/-! D-0027 §2.1 — DECIDING THEOREM (planner-authored via `route open/edit --closes-file`; by planner-plancard-AtomisticToContinuum-Crystal-d6b0e32f-g2-0 2026-08-15T19:00:32Z):
its hypotheses are this route's items and its conclusion the sub-problem Statement (glue_lint), and it elaborates with this file. -/

@[closes "route-AtomisticToContinuum-BraggSlacknessRigidity"] theorem closes (h₁ : StrictCertificate) (h₂ : HcpDiffractionRigidity) (h₃ : StrictImpliesExact)
    (h₄ : CertificateBound) (h₅ : EnergeticHalf) (h₆ : TrialStateUpper) (h₇ : SlacknessTransfer) :
    _root_.Crystallization :=
  ⟨h₅ (h₄ (h₃ h₁)) h₆,
    h₇ h₁ h₆ Literature.MathematicalPhysics.StatisticalMechanics.LennardJonesMinimalDistance_holds h₂⟩

end Summit.AtomisticToContinuum.Crystallization.Theses.BraggSlacknessRigidity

# # # #

## Required work
From the line holding "(h₄ (h₃ h₁))" to the final line of the data, repeat every line exactly. Leave out all the rest.

## Your solution
  ⟨h₅ (h₄ (h₃ h₁)) h₆,
    h₇ h₁ h₆ Literature.MathematicalPhysics.StatisticalMechanics.LennardJonesMinimalDistance_holds h₂⟩

end Summit.AtomisticToContinuum.Crystallization.Theses.BraggSlacknessRigidity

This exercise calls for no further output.